(MATERIALS PROVIDED begins)

import Mathlib
import Literature.Computability.AlgebraicComplexity.PermanentIrreducible
import Literature.Computability.AlgebraicComplexity.StandardFamiliesProofs
import Summits.ValiantsHypothesis.ValiantsHypothesis.Theorems.DivisionGapPerCofactorDegreeReductionStubTwoTowerCollapse
import Summits.ValiantsHypothesis.ValiantsHypothesis.Theorems.DivisionGapPerCofactorDegreeReductionStubBinaryFormCollapse

/-!
# Crux `DivisionGap.PerCofactorDegreeReduction` (stmt-ValiantsHypothesis-15046), line `Sketch` —
# stub `stub_signedBinaryFormRoot`: a signed binary-form relation between two powers modulo the
# permanent is carried by a real binomial

**Theorem (`stub_signedBinaryFormRoot`).** Let `n ≥ 1`, let `u, u' ∈ ℝ≥0[x_ij]` (`n × n`
variables) be not divisible by `per_n` over `ℝ`, write `U, U'` for their images in `ℝ[x]`, let
`c₀, …, c_N ∈ ℝ` be not all zero, and suppose `per_n ∣ ∑ᵢ cᵢ (U^p)ⁱ (U'^q)^{N-i}` over `ℝ`.
Then `per_n ∣ U^p - μ U'^q` over `ℝ` for some NONZERO real `μ` (whose sign is not determined).

## Proof

The constants principle, exactly as for `stub_binaryFormCollapse` but without the sign step.
`S = ℂ[x]/(per_n)` is a domain (`perPoly_irreducible`, irreducible is prime in the UFD `ℂ[x]`);
bars denote classes of complexifications.  For real `A, B` not divisible by `per_n` over `ℝ` one
has `Ā, B̄ ≠ 0` (descent of divisibility from `ℂ` to `ℝ`, `TwoTowerCollapse.per_descent`), and a
relation `per_n ∣ ∑ᵢ cᵢ Aⁱ B^{N-i}` over `ℝ` reads `∑ᵢ c̄ᵢ Āⁱ B̄^{N-i} = 0` in `S`
(`TwoTowerCollapse.per_ascent`).  Hence `Ā = r̄ B̄` for a complex root `r` of `∑ cᵢ Tⁱ`
(`BinaryFormCollapse.exists_root_of_binaryForm_eq_zero`: in the fraction field of `S` the quotient
`Ā / B̄` is a root of this nonzero complex polynomial, which splits over `ℂ`).  The constant `r`
is real (imaginary parts, `TwoTowerCollapse.dvd_of_map_dvd_sub_C_mul`, else `per_n ∣ B`) and
nonzero (else `Ā = 0`), so `μ = r` gives `Ā - μ̄ B̄ = 0`, i.e. `per_n ∣ A - μ B` over `ℂ` and
hence over `ℝ` (`per_descent`): this is `exists_sub_C_mul_of_binaryForm_dvd`.  The stub is the
case `A = U^p`, `B = U'^q`, which are not divisible by the prime `per_n` (`perPoly_irreducible`
in the UFD `ℝ[x]`) because `U, U'` are not (`p, q ≥ 1`; for `p = 0` or `q = 0` the statement
would still hold, `per_n` not dividing `1`).

Leans on the tree only: `BinaryFormCollapse.exists_root_of_binaryForm_eq_zero`,
`TwoTowerCollapse.{per_descent, per_ascent, dvd_of_map_dvd_sub_C_mul}`, `perPoly_irreducible`,
`perPoly_ne_zero`, `map_perPoly`; Mathlib.  No definitions.
-/

noncomputable section

-- `Summit.ValiantsHypothesis.ValiantsHypothesis.…` is the tree's mandated single-conjunct layout
-- (Problem = Summit), so the duplicated namespace component is intended.
set_option linter.dupNamespace false

namespace Summit.ValiantsHypothesis.ValiantsHypothesis.Theorems.DivisionGap.PerCofactorDegreeReduction.SignedBinaryFormRoot

open MvPolynomial Literature.Computability.AlgebraicComplexity
open Summit.ValiantsHypothesis.ValiantsHypothesis.Theorems.DivisionGap.PerCofactorDegreeReduction.TwoTowerCollapse
  (per_descent per_ascent dvd_of_map_dvd_sub_C_mul)
open Summit.ValiantsHypothesis.ValiantsHypothesis.Theorems.DivisionGap.PerCofactorDegreeReduction.BinaryFormCollapse
  (exists_root_of_binaryForm_eq_zero)
open scoped NNReal BigOperators

/-- **Signed binary-form relations modulo the permanent are binomial.**  For `n ≥ 1`, real
`A, B ∈ ℝ[x_ij]` not divisible by `per_n`, and real `c₀, …, c_N` not all zero with
`per_n ∣ ∑ᵢ cᵢ Aⁱ B^{N-i}` over `ℝ`: `per_n ∣ A - μ B` over `ℝ` for some real `μ ≠ 0`.  Proof in
the domain `S_n = ℂ[x]/(per_n)` (`perPoly_irreducible`): the classes satisfy
`∑ c̄ᵢ Āⁱ B̄^{N-i} = 0` with `B̄ ≠ 0`, so `Ā = r̄ B̄` for a complex root `r` of `∑ cᵢ Tⁱ`
(`exists_root_of_binaryForm_eq_zero`); `r` is real (imaginary parts, else `per_n ∣ B`) and
nonzero (else `per_n ∣ A`), and `μ = r` works, over `ℂ` and hence over `ℝ`. [folklore] -/
theorem exists_sub_C_mul_of_binaryForm_dvd {n N : ℕ} (hn : 1 ≤ n)
    {A B : MvPolynomial (Fin n × Fin n) ℝ} (hA : ¬ perPoly (Fin n) ℝ ∣ A)
    (hB : ¬ perPoly (Fin n) ℝ ∣ B) {c : Fin (N + 1) → ℝ} (hc : c ≠ 0)
    (hdvd : perPoly (Fin n) ℝ ∣
      ∑ i : Fin (N + 1), C (c i) * (A ^ (i : ℕ) * B ^ (N - (i : ℕ)))) :
    ∃ μ : ℝ, μ ≠ 0 ∧ perPoly (Fin n) ℝ ∣ A - C μ * B := by
  classical
  haveI : Nonempty (Fin n) := ⟨⟨0, hn⟩⟩
  -- `S_n = ℂ[x]/(per_n)` is a domain
  haveI hprime : (Ideal.span {perPoly (Fin n) ℂ}).IsPrime :=
    (Ideal.span_singleton_prime (perPoly_ne_zero (Fin n) ℂ)).2
      (UniqueFactorizationMonoid.irreducible_iff_prime.mp
        (perPoly_irreducible (n := Fin n) (R := ℂ)))
  haveI : IsDomain (MvPolynomial (Fin n × Fin n) ℂ ⧸ Ideal.span {perPoly (Fin n) ℂ}) :=
    (Ideal.Quotient.isDomain_iff_prime _).2 hprime
  -- the reduction map `Ψ : ℝ[x] → ℂ[x] → S_n` and the constants `κ : ℂ → S_n`
  obtain ⟨Ψ, hΨdef⟩ : ∃ Ψ : MvPolynomial (Fin n × Fin n) ℝ →+*
      MvPolynomial (Fin n × Fin n) ℂ ⧸ Ideal.span {perPoly (Fin n) ℂ},
      Ψ = (Ideal.Quotient.mk (Ideal.span {perPoly (Fin n) ℂ})).comp
        (MvPolynomial.map Complex.ofRealHom) := ⟨_, rfl⟩
  obtain ⟨κ, hκdef⟩ : ∃ κ : ℂ →+* MvPolynomial (Fin n × Fin n) ℂ ⧸ Ideal.span {perPoly (Fin n) ℂ},
      κ = (Ideal.Quotient.mk (Ideal.span {perPoly (Fin n) ℂ})).comp MvPolynomial.C := ⟨_, rfl⟩
  have hΨ : ∀ p, Ψ p = Ideal.Quotient.mk (Ideal.span {perPoly (Fin n) ℂ})
      (MvPolynomial.map Complex.ofRealHom p) := fun p => by
    rw [hΨdef]; rfl
  have hκ : ∀ z, κ z = Ideal.Quotient.mk (Ideal.span {perPoly (Fin n) ℂ}) (C z) := fun z => by
    rw [hκdef]; rfl
  have hΨ0 : ∀ p, Ψ p = 0 ↔ perPoly (Fin n) ℂ ∣ MvPolynomial.map Complex.ofRealHom p :=
    fun p => by rw [hΨ, Ideal.Quotient.eq_zero_iff_mem, Ideal.mem_span_singleton]
  have hΨC : ∀ a : ℝ, Ψ (C a) = κ (a : ℂ) := fun a => by
    rw [hΨ, hκ, MvPolynomial.map_C, Complex.ofRealHom_eq_coe]
  -- the relation `∑ c̄ᵢ Āⁱ B̄^{N-i} = 0` in `S_n`; `Ā, B̄ ≠ 0`
  have hrel : ∑ i : Fin (N + 1), κ (c i : ℂ) * (Ψ A ^ (i : ℕ) * Ψ B ^ (N - (i : ℕ))) = 0 := by
    have h := (hΨ0 _).2 (per_ascent hdvd)
    simpa only [map_sum, map_mul, map_pow, hΨC] using h
  have hA' : Ψ A ≠ 0 := fun h => hA (per_descent ((hΨ0 A).1 h))
  have hB' : Ψ B ≠ 0 := fun h => hB (per_descent ((hΨ0 B).1 h))
  -- `Ā = r̄ B̄` for a complex root `r` of `∑ cᵢ Tⁱ`
  obtain ⟨i₀, hi₀⟩ := Function.ne_iff.1 hc
  have hc' : (fun i => (c i : ℂ)) ≠ 0 := Function.ne_iff.2
    ⟨i₀, by simpa only [Pi.zero_apply, Ne, Complex.ofReal_eq_zero] using hi₀⟩
  obtain ⟨r, -, hAB⟩ := exists_root_of_binaryForm_eq_zero κ hc' hB' hrel
  -- `per_n ∣ A - r B` over `ℂ`
  have hdiv : perPoly (Fin n) ℂ ∣
      MvPolynomial.map Complex.ofRealHom A - C r * MvPolynomial.map Complex.ofRealHom B := by
    rw [← Ideal.mem_span_singleton, ← Ideal.Quotient.eq_zero_iff_mem, map_sub, map_mul, ← hΨ,
      ← hΨ, ← hκ, hAB, sub_self]
  -- `r` is real: otherwise `per_n ∣ B`
  have hrim : r.im = 0 := by
    by_contra hrim
    exact hB (dvd_of_map_dvd_sub_C_mul (r := A) hrim (by rwa [map_perPoly]))
  have hr : r = ((r.re : ℝ) : ℂ) := Complex.ext (by simp) (by simp [hrim])
  -- `r ≠ 0`: otherwise `Ā = 0`
  have hre0 : r.re ≠ 0 := by
    intro hre0
    apply hA'
    rw [hAB, hr, hre0, Complex.ofReal_zero, map_zero, zero_mul]
  -- `μ = r`: `Ā - μ̄ B̄ = 0`
  refine ⟨r.re, hre0, per_descent ((hΨ0 _).1 ?_)⟩
  rw [map_sub, map_mul, hΨC, ← hr, hAB, sub_self]

/-- **stub_signedBinaryFormRoot — A SIGNED BINARY-FORM RELATION BETWEEN TWO POWERS MODULO THE
PERMANENT IS CARRIED BY A REAL BINOMIAL.**  For `n ≥ 1`, `u, u' ∈ ℝ≥0[x_ij]` not divisible by
`per_n` over `ℝ` (real images `U, U'`), real `c₀, …, c_N` not all zero and
`per_n ∣ ∑ᵢ cᵢ (U^p)ⁱ (U'^q)^{N-i}` over `ℝ`: `per_n ∣ U^p - μ U'^q` over `ℝ` for some real
`μ ≠ 0`.  This is `exists_sub_C_mul_of_binaryForm_dvd` for `A = U^p`, `B = U'^q`, not divisible
by the prime `per_n` (`perPoly_irreducible`) since `U, U'` are not (`p, q ≥ 1`). [folklore] -/
theorem stub_signedBinaryFormRoot (n N p q : ℕ) (hn : 1 ≤ n) (hp : 1 ≤ p) (hq : 1 ≤ q)
    (u u' : MvPolynomial (Fin n × Fin n) ℝ≥0)
    (hu : ¬ perPoly (Fin n) ℝ ∣ MvPolynomial.map NNReal.toRealHom u)
    (hu' : ¬ perPoly (Fin n) ℝ ∣ MvPolynomial.map NNReal.toRealHom u')
    (c : Fin (N + 1) → ℝ) (hc : c ≠ 0)
    (hdvd : perPoly (Fin n) ℝ ∣ ∑ i : Fin (N + 1), C (c i) *
      ((MvPolynomial.map NNReal.toRealHom u ^ p) ^ (i : ℕ) *
        (MvPolynomial.map NNReal.toRealHom u' ^ q) ^ (N - (i : ℕ)))) :
    ∃ μ : ℝ, μ ≠ 0 ∧ perPoly (Fin n) ℝ ∣
      MvPolynomial.map NNReal.toRealHom u ^ p - C μ * MvPolynomial.map NNReal.toRealHom u' ^ q := by
  haveI : Nonempty (Fin n) := ⟨⟨0, hn⟩⟩
  have hprime : Prime (perPoly (Fin n) ℝ) :=
    UniqueFactorizationMonoid.irreducible_iff_prime.mp perPoly_irreducible
  exact exists_sub_C_mul_of_binaryForm_dvd (A := MvPolynomial.map NNReal.toRealHom u ^ p)
    (B := MvPolynomial.map NNReal.toRealHom u' ^ q) hn
    (fun h => hu ((hprime.dvd_pow_iff_dvd (Nat.one_le_iff_ne_zero.mp hp)).mp h))
    (fun h => hu' ((hprime.dvd_pow_iff_dvd (Nat.one_le_iff_ne_zero.mp hq)).mp h)) hc hdvd

end Summit.ValiantsHypothesis.ValiantsHypothesis.Theorems.DivisionGap.PerCofactorDegreeReduction.SignedBinaryFormRoot

end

(MATERIALS PROVIDED ends)

ACTIVITY
Set down exactly the line that holds "(fun h => hu ((hprime.dvd_pow_iff_dvd" and all lines after it to the end of the data.

REPLY TO THE EXERCISE
    (fun h => hu ((hprime.dvd_pow_iff_dvd (Nat.one_le_iff_ne_zero.mp hp)).mp h))
    (fun h => hu' ((hprime.dvd_pow_iff_dvd (Nat.one_le_iff_ne_zero.mp hq)).mp h)) hc hdvd

end Summit.ValiantsHypothesis.ValiantsHypothesis.Theorems.DivisionGap.PerCofactorDegreeReduction.SignedBinaryFormRoot

end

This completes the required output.